Tuesday, July 13, 2010

305

Crystal

Not even the doe cantering across open grass barely thirty yards from the highway could break Crystal’s fixation on the thing that had been haunting her all day long and just would not shut the hell up. Under ordinary circumstances she’d have thrilled to a flash of dashing fauna while driving home from work. But that snot bubble had ruined this, too.

Why did that have to happen? she kept asking herself with the disbelieving indignation of someone who’s scolding God. How could you have let that happen?

The sudden recollection of that bubble—as big as a golf ball or a paddle ball at least—could not have been more vivid or seemed more immediate had Crystal been Proust biting into a madeleine.

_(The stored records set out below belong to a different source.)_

/-- ★★★ **THE `K(h_□)`-FACTOR OF THE WALK IN `L²`, UNIFORMLY IN □** — the 𝔸-level shape of dag-n06-k's `FactorsL2Mixed37.facDs` (`(P_□∇_U + C_□)G′_□(U)h_□∇*_{U,μ}` = print's
`K(h_□)G′_□h_□∇*_μ`, (3.88)–(3.89)): on the class, for ANY site set `D`, ANY real cut-off `h` with `|h| ≤ 1`, bond differences `≤ κ`, axis second differences `≤ κ₂`,
block oscillation `≤ κ_b`, a weight `ω` as in files 6∕8 with `ω = 1` on the source set `B ⊇ supp λ ∪ (supp λ + e_μ)` and `ω ≥ W` on `A` AND on its backward
neighbours `A − e_ν`, `A` a union of blocks of `𝔅` (block-saturated) with levels in `[j′_A, j_A]`, levels `≤ j_B` on `B`:
`Σ_{z∈A} HS((K(h)(U) G′_□(U) M_h ∇*_{U,μ} λ)(z)) ≤ [16(d+1)(d+2)κ²(10 + 160κ²L^{2j_B}) + (8(d+1)²κ₂² + 4κ_b²L^{−4j′_A})(16 + 256κ²L^{2j_B})L^{2j_A}]∕W² · ‖λ‖²₁`
— with `κ, κ₂, κ_b = O((ML^{j})⁻¹), O((ML^j)⁻²), O(M⁻¹)` ([4] p. 247) and `j′_A ≈ j_A ≈ j` this is print's `θ_M²·(Lʲη)⁻²·e^{−2δ₀d}`, `θ_M = O(M⁻¹)`.
[cite: Balaban1985BackgroundPropagators, (3.88)–(3.89) p.409, Cor 3.6 p.408, (3.46) p.398; Balaban1984PropagatorsII, (2.40)–(2.44) p.230, p.247; Agmon1982, Ch.1, Thm 1.5] -/
theorem hs_restrict_KhY_GsqY_cutMulY_cdsS_le [Nonempty (Fin N)] (hG : G ≤ B7Prop2Explicit.unitaryUnits (Matrix (Fin N) (Fin N) ℂ))
    {U : CfgY (Matrix (Fin N) (Fin N) ℂ) i} {c α₀ : ℝ} (hC0 : 0 ≤ c * (kGeo i).M * α₀) (hC1 : c * (kGeo i).M * α₀ * ((d : ℝ) + 1) ≤ 1 / 16)
    (hreg : (bg9K (Matrix (Fin N) (Fin N) ℂ) G i).Reg335 c α₀ U) (D : Finset (SiteY i)) {ω : SiteY i → ℝ} (hω : ∀ z, 0 < ω z) {θb θs : ℝ}
    (hθb0 : 0 ≤ θb) (hθs0 : 0 ≤ θs)
    (hb1 : ∀ μ z, ω (shiftY i μ z) / ω z + ω z / ω (shiftY i μ z) - 2 ≤ θb * (((((ℓ + 1) ^ (blkOf i.D.toDomains z).1.1 : ℕ) : ℝ)) ^ 2)⁻¹)
    (hb2 : ∀ μ z, ω (shiftY i μ z) / ω z + ω z / ω (shiftY i μ z) - 2 ≤ θb * (((((ℓ + 1) ^ (blkOf i.D.toDomains (shiftY i μ z)).1.1 : ℕ) : ℝ)) ^ 2)⁻¹)
    (hs : ∀ z w : SiteY i, blkOf i.D.toDomains w = blkOf i.D.toDomains z → ω z / ω w + ω w / ω z - 2 ≤ θs)
    (hκ : ((d : ℝ) + 1) * θb + θs / 2 ≤ 1 / 16)
    {h : SiteY i → ℝ} {κ κ₂ κb : ℝ} (hh1 : ∀ z, |h z| ≤ 1) (hhκ : ∀ μ z, |h (shiftY i μ z) - h z| ≤ κ)
    (hhκ₂ : ∀ μ z, |h (shiftY i μ z) + h ((shiftY i μ).symm z) - 2 * h z| ≤ κ₂)
    (hhb : ∀ z w : SiteY i, blkOf i.D.toDomains w = blkOf i.D.toDomains z → |h z - h w| ≤ κb) (μ : Fin (d + 1))
    {A B : Finset (SiteY i)} (hAblk : ∀ z ∈ A, ∀ w, blkOf i.D.toDomains w = blkOf i.D.toDomains z → w ∈ A)
    {Λ : SiteY i → Matrix (Fin N) (Fin N) ℂ} (hΛ : ∀ z, z ∉ B → Λ z = 0)
    (hΛ' : ∀ z, z ∉ B → Λ ((shiftY i μ).symm z) = 0) (hωB : ∀ z ∈ B, ω z = 1)
    {jA jA' jB : ℕ} (hjA : ∀ z ∈ A, (blkOf i.D.toDomains z).1.1 ≤ jA) (hjA' : ∀ z ∈ A, jA' ≤ (blkOf i.D.toDomains z).1.1)
    (hjB : ∀ z ∈ B, (blkOf i.D.toDomains z).1.1 ≤ jB)
    {W : ℝ} (hW0 : 0 < W) (hW : ∀ z ∈ A, W ≤ ω z) (hW' : ∀ ν, ∀ z ∈ A, W ≤ ω ((shiftY i ν).symm z)) :
    ∑ z ∈ A, ∑ a, ∑ b, ‖KhY i (parSymY i) h U (GsqY i (parSymY i) D U (cutMulY h (cdsS i U μ Λ))) z a b‖ ^ 2
      ≤ (16 * ((d : ℝ) + 1) * ((d : ℝ) + 2) * κ ^ 2 * (10 + 160 * κ ^ 2 * ((((ℓ + 1) ^ jB : ℕ) : ℝ)) ^ 2)
          + (8 * (((d : ℝ) + 1) * κ₂) ^ 2 + 4 * κb ^ 2 * ((((((ℓ + 1) ^ jA' : ℕ) : ℝ)) ^ 2)⁻¹) ^ 2)
            * ((16 + 256 * κ ^ 2 * ((((ℓ + 1) ^ jB : ℕ) : ℝ)) ^ 2) * ((((ℓ + 1) ^ jA : ℕ) : ℝ)) ^ 2))
        / W ^ 2 * trIP (fun _ => (1 : ℝ)) Λ Λ := by
  classical
  have hU : ∀ μ x, U μ x ∈ G := hreg.1
  set Φ := GsqY i (parSymY i) D U (cutMulY h (cdsS i U μ Λ)) with hΦ
  set Q := trIP (fun _ => (1 : ℝ)) Λ Λ with hQ
  have hQ0 : 0 ≤ Q := trIP_self_nonneg _ (fun _ => one_pos) Λ
  have hW2 : (0 : ℝ) < W ^ 2 := by positivity
  set LB := ((((ℓ + 1) ^ jB : ℕ) : ℝ)) ^ 2 with hLB
  set LA := ((((ℓ + 1) ^ jA : ℕ) : ℝ)) ^ 2 with hLA
  set mA := (((((ℓ + 1) ^ jA' : ℕ) : ℝ)) ^ 2)⁻¹ with hmA
  -- the two □-uniform inputs of file-22 type: `Φ` and `∇Φ` on `A` (and on the backward neighbours of `A`)
  have mΦ : ∑ z ∈ A, ∑ a, ∑ b, ‖Φ z a b‖ ^ 2 ≤ 2 * ((16 + 256 * κ ^ 2 * LB) * LA) / W ^ 2 * Q :=
    hs_restrict_GsqY_cutMulY_cdsS_le i hG hC0 hC1 hreg D hω hb1 hb2 hs hκ hh1 hhκ μ hΛ hΛ' hωB hjA hjB hW0 hW
  have mD : ∑ z ∈ A, ∑ ν : Fin (d + 1), ∑ a, ∑ b, ‖cdS i U ν Φ z a b‖ ^ 2 ≤ 2 * (10 + 160 * κ ^ 2 * LB) / W ^ 2 * Q :=
    hs_restrict_cdS_GsqY_cutMulY_cdsS_le i hG hC0 hC1 hreg D hω hθb0 hθs0 hb1 hb2 hs hκ hh1 hhκ μ hΛ hΛ' hωB hjB hW0 hW
  have mD' : ∀ ν : Fin (d + 1), ∑ z ∈ A, ∑ a, ∑ b, ‖cdsS i U ν Φ z a b‖ ^ 2 ≤ 2 * (10 + 160 * κ ^ 2 * LB) / W ^ 2 * Q := by
    intro ν
    -- `Σ_{z∈A} HS(∇*_νΦ z) ≤ Σ_{z∈A−e_ν}HS(∇_νΦ z) ≤ Σ_{z∈A−e_ν}Σ_ν' HS(∇_ν'Φ z)`
    have h1 : ∑ z ∈ A, ∑ a, ∑ b, ‖cdsS i U ν Φ z a b‖ ^ 2 ≤ ∑ z ∈ A.image (shiftY i ν).symm, ∑ a, ∑ b, ‖cdS i U ν Φ z a b‖ ^ 2 := by
      rw [Finset.sum_image (fun x _ y _ hxy => (shiftY i ν).symm.injective hxy)]
      exact Finset.sum_le_sum fun z _ => hs_cdsS_le_hs_cdS_symm i hG hU ν Φ z
    have hW'' : ∀ z ∈ A.image (shiftY i ν).symm, W ≤ ω z := by
      intro z hz
      obtain ⟨x, hx, rfl⟩ := Finset.mem_image.1 hz
      exact hW' ν x hx
    have h2 := hs_restrict_cdS_GsqY_cutMulY_cdsS_le i hG hC0 hC1 hreg D hω hθb0 hθs0 hb1 hb2 hs hκ hh1 hhκ μ hΛ hΛ' hωB hjB hW0 hW''
    refine h1.trans (le_trans (Finset.sum_le_sum fun z _ => ?_) h2)
    exact Finset.single_le_sum (f := fun ν' : Fin (d + 1) => ∑ a, ∑ b, ‖cdS i U ν' Φ z a b‖ ^ 2) (fun _ _ => hs_nonneg _) (Finset.mem_univ ν)
  -- the averaging line summed over the block-saturated `A`
  have mAvg : ∑ z ∈ A, ((((((ℓ + 1) ^ (blkOf i.D.toDomains z).1.1 : ℕ) : ℝ)) ^ 2)⁻¹ * ∑ w, avgCoeffY i z w * ∑ a, ∑ b, ‖Φ w a b‖ ^ 2)
      ≤ mA ^ 2 * ∑ w ∈ A, ∑ a, ∑ b, ‖Φ w a b‖ ^ 2 := by
    -- pointwise: `m_z ≤ mA`; the `w`-sum only meets the block of `z ⊆ A`
    have hmz : ∀ z ∈ A, (((((ℓ + 1) ^ (blkOf i.D.toDomains z).1.1 : ℕ) : ℝ)) ^ 2)⁻¹ ≤ mA := by
      intro z hz
      apply inv_anti₀ (by positivity)
      have : (((ℓ + 1) ^ jA' : ℕ) : ℝ) ≤ (((ℓ + 1) ^ (blkOf i.D.toDomains z).1.1 : ℕ) : ℝ) := by
        exact_mod_cast Nat.pow_le_pow_right (Nat.succ_pos ℓ) (hjA' z hz)
      exact pow_le_pow_left₀ (by positivity) this 2
    have hin : ∀ z ∈ A, ∑ w, avgCoeffY i z w * ∑ a, ∑ b, ‖Φ w a b‖ ^ 2 = ∑ w ∈ A, avgCoeffY i z w * ∑ a, ∑ b, ‖Φ w a b‖ ^ 2 := by
      intro z hz
      rw [← Finset.sum_subset (Finset.subset_univ A)]
      intro w _ hw
      have : blkOf i.D.toDomains w ≠ blkOf i.D.toDomains z := fun hzw => hw (hAblk z hz w hzw)
      rw [avgCoeffY_eq_ite, if_neg this, zero_mul]
    calc ∑ z ∈ A, ((((((ℓ + 1) ^ (blkOf i.D.toDomains z).1.1 : ℕ) : ℝ)) ^ 2)⁻¹ * ∑ w, avgCoeffY i z w * ∑ a, ∑ b, ‖Φ w a b‖ ^ 2)
        ≤ ∑ z ∈ A, (mA * ∑ w ∈ A, avgCoeffY i z w * ∑ a, ∑ b, ‖Φ w a b‖ ^ 2) := by
          refine Finset.sum_le_sum fun z hz => ?_
          rw [hin z hz]
          exact mul_le_mul_of_nonneg_right (hmz z hz) (Finset.sum_nonneg fun w _ => mul_nonneg (avgCoeffY_nonneg i z w) (hs_nonneg _))
      _ = mA * ∑ w ∈ A, (∑ z ∈ A, avgCoeffY i z w) * ∑ a, ∑ b, ‖Φ w a b‖ ^ 2 := by
          rw [← Finset.mul_sum, Finset.sum_comm]
          congr 1
          exact Finset.sum_congr rfl fun w _ => by rw [Finset.sum_mul]
      _ ≤ mA * ∑ w ∈ A, (mA * ∑ a, ∑ b, ‖Φ w a b‖ ^ 2) := by
          refine mul_le_mul_of_nonneg_left (Finset.sum_le_sum fun w hw => mul_le_mul_of_nonneg_right ?_ (hs_nonneg _)) (by positivity)
          calc ∑ z ∈ A, avgCoeffY i z w ≤ ∑ z, avgCoeffY i z w :=
                Finset.sum_le_univ_sum_of_nonneg fun z => avgCoeffY_nonneg i z w
            _ = ∑ z, avgCoeffY i w z := Finset.sum_congr rfl fun z _ => avgCoeffY_symm i z w
            _ ≤ _ := (sum_avgCoeffY_le i w).trans (hmz w hw)
      _ = mA ^ 2 * ∑ w ∈ A, ∑ a, ∑ b, ‖Φ w a b‖ ^ 2 := by rw [← Finset.mul_sum]; ring
  -- sum the pointwise bound over `A`
  have hpt := fun z => hs_KhY_apply_le i hG hU hhκ hhκ₂ hhb Φ z
  refine (Finset.sum_le_sum fun z (_ : z ∈ A) => hpt z).trans ?_
  rw [Finset.sum_add_distrib, Finset.sum_add_distrib, ← Finset.mul_sum, ← Finset.mul_sum]
  -- the three groups
  have hκ0 : 0 ≤ κ := le_trans (abs_nonneg _) (hhκ μ (Classical.arbitrary _))
  have hκb0 : 0 ≤ κb := le_trans (abs_nonneg _) (hhb (Classical.arbitrary _) (Classical.arbitrary _) rfl)
  have g1 : ∑ z ∈ A, ∑ ν : Fin (d + 1), (∑ a, ∑ b, ‖cdS i U ν Φ z a b‖ ^ 2 + ∑ a, ∑ b, ‖cdsS i U ν Φ z a b‖ ^ 2)
      ≤ ((d : ℝ) + 2) * (2 * (10 + 160 * κ ^ 2 * LB) / W ^ 2 * Q) := by
    rw [Finset.sum_comm]
    simp only [Finset.sum_add_distrib]
    have hA1 : ∑ ν : Fin (d + 1), ∑ z ∈ A, ∑ a, ∑ b, ‖cdS i U ν Φ z a b‖ ^ 2 ≤ 2 * (10 + 160 * κ ^ 2 * LB) / W ^ 2 * Q := by
      rw [Finset.sum_comm]; exact mD
    have hA2 : ∑ ν : Fin (d + 1), ∑ z ∈ A, ∑ a, ∑ b, ‖cdsS i U ν Φ z a b‖ ^ 2 ≤ ((d : ℝ) + 1) * (2 * (10 + 160 * κ ^ 2 * LB) / W ^ 2 * Q) := by
      calc ∑ ν : Fin (d + 1), ∑ z ∈ A, ∑ a, ∑ b, ‖cdsS i U ν Φ z a b‖ ^ 2 ≤ ∑ _ν : Fin (d + 1), 2 * (10 + 160 * κ ^ 2 * LB) / W ^ 2 * Q :=
            Finset.sum_le_sum fun ν _ => mD' ν
        _ = _ := by rw [Finset.sum_const, Finset.card_univ, Fintype.card_fin, nsmul_eq_mul]; push_cast; ring
    linarith
  have g3 := mAvg.trans (mul_le_mul_of_nonneg_left mΦ (sq_nonneg _))
  have g3' : ∑ z ∈ A, 2 * κb ^ 2 * (((((ℓ + 1) ^ (blkOf i.D.toDomains z).1.1 : ℕ) : ℝ)) ^ 2)⁻¹ * ∑ w, avgCoeffY i z w * ∑ a, ∑ b, ‖Φ w a b‖ ^ 2
      ≤ 2 * κb ^ 2 * (mA ^ 2 * (2 * ((16 + 256 * κ ^ 2 * LB) * LA) / W ^ 2 * Q)) := by
    have e : ∑ z ∈ A, 2 * κb ^ 2 * (((((ℓ + 1) ^ (blkOf i.D.toDomains z).1.1 : ℕ) : ℝ)) ^ 2)⁻¹ * ∑ w, avgCoeffY i z w * ∑ a, ∑ b, ‖Φ w a b‖ ^ 2
        = 2 * κb ^ 2 * ∑ z ∈ A, ((((((ℓ + 1) ^ (blkOf i.D.toDomains z).1.1 : ℕ) : ℝ)) ^ 2)⁻¹ * ∑ w, avgCoeffY i z w * ∑ a, ∑ b, ‖Φ w a b‖ ^ 2) := by
      rw [Finset.mul_sum]
      exact Finset.sum_congr rfl fun z _ => by ring
    rw [e]
    exact mul_le_mul_of_nonneg_left g3 (by positivity)
  have etot : (16 * ((d : ℝ) + 1) * ((d : ℝ) + 2) * κ ^ 2 * (10 + 160 * κ ^ 2 * LB)
          + (8 * (((d : ℝ) + 1) * κ₂) ^ 2 + 4 * κb ^ 2 * mA ^ 2) * ((16 + 256 * κ ^ 2 * LB) * LA)) / W ^ 2 * Q
      = 8 * ((d : ℝ) + 1) * κ ^ 2 * (((d : ℝ) + 2) * (2 * (10 + 160 * κ ^ 2 * LB) / W ^ 2 * Q))
        + 4 * (((d : ℝ) + 1) * κ₂) ^ 2 * (2 * ((16 + 256 * κ ^ 2 * LB) * LA) / W ^ 2 * Q)
        + 2 * κb ^ 2 * (mA ^ 2 * (2 * ((16 + 256 * κ ^ 2 * LB) * LA) / W ^ 2 * Q)) := by
    field_simp
    ring
  rw [etot]
  exact add_le_add (add_le_add (mul_le_mul_of_nonneg_left g1 (by positivity)) (mul_le_mul_of_nonneg_left mΦ (by positivity))) g3'


end Factors

end Literature.MathematicalPhysics.QuantumFieldTheory.Balaban1983to89.B9Thm31SiteGsqCutoffFactorsReg335Y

She’d been standing in front of her fifth-grade class, nervously delivering an oral book report, and with no forewarning and for no apparent reason had snorted in mid-sentence, such that a huge bubble of snot had bloomed from her left nostril to the shrieking, guffawing delight of everyone in the room, Miss Goik included.

Why did that have to happen to me?

And why did that mortifying memory have to come rushing into her brain as she was buttering her wheat toast at 6:44 a.m.? And why had she not been able to blind her mind’s eye to it from that moment on? There seemed to be no stopping the video loop; not with the quotidian activities of the workplace or the casual banter of the lunchroom or even with a doe cantering over open grass.

So Crystal decided to purge her head of poisonous content by putting it all down on paper—every embarrassment, every regrettable incident, every single thing she’d undo or do differently if only she could. She started filling her first spiral notebook that evening, believing that looking backward was the best thing she could do for herself, going forward.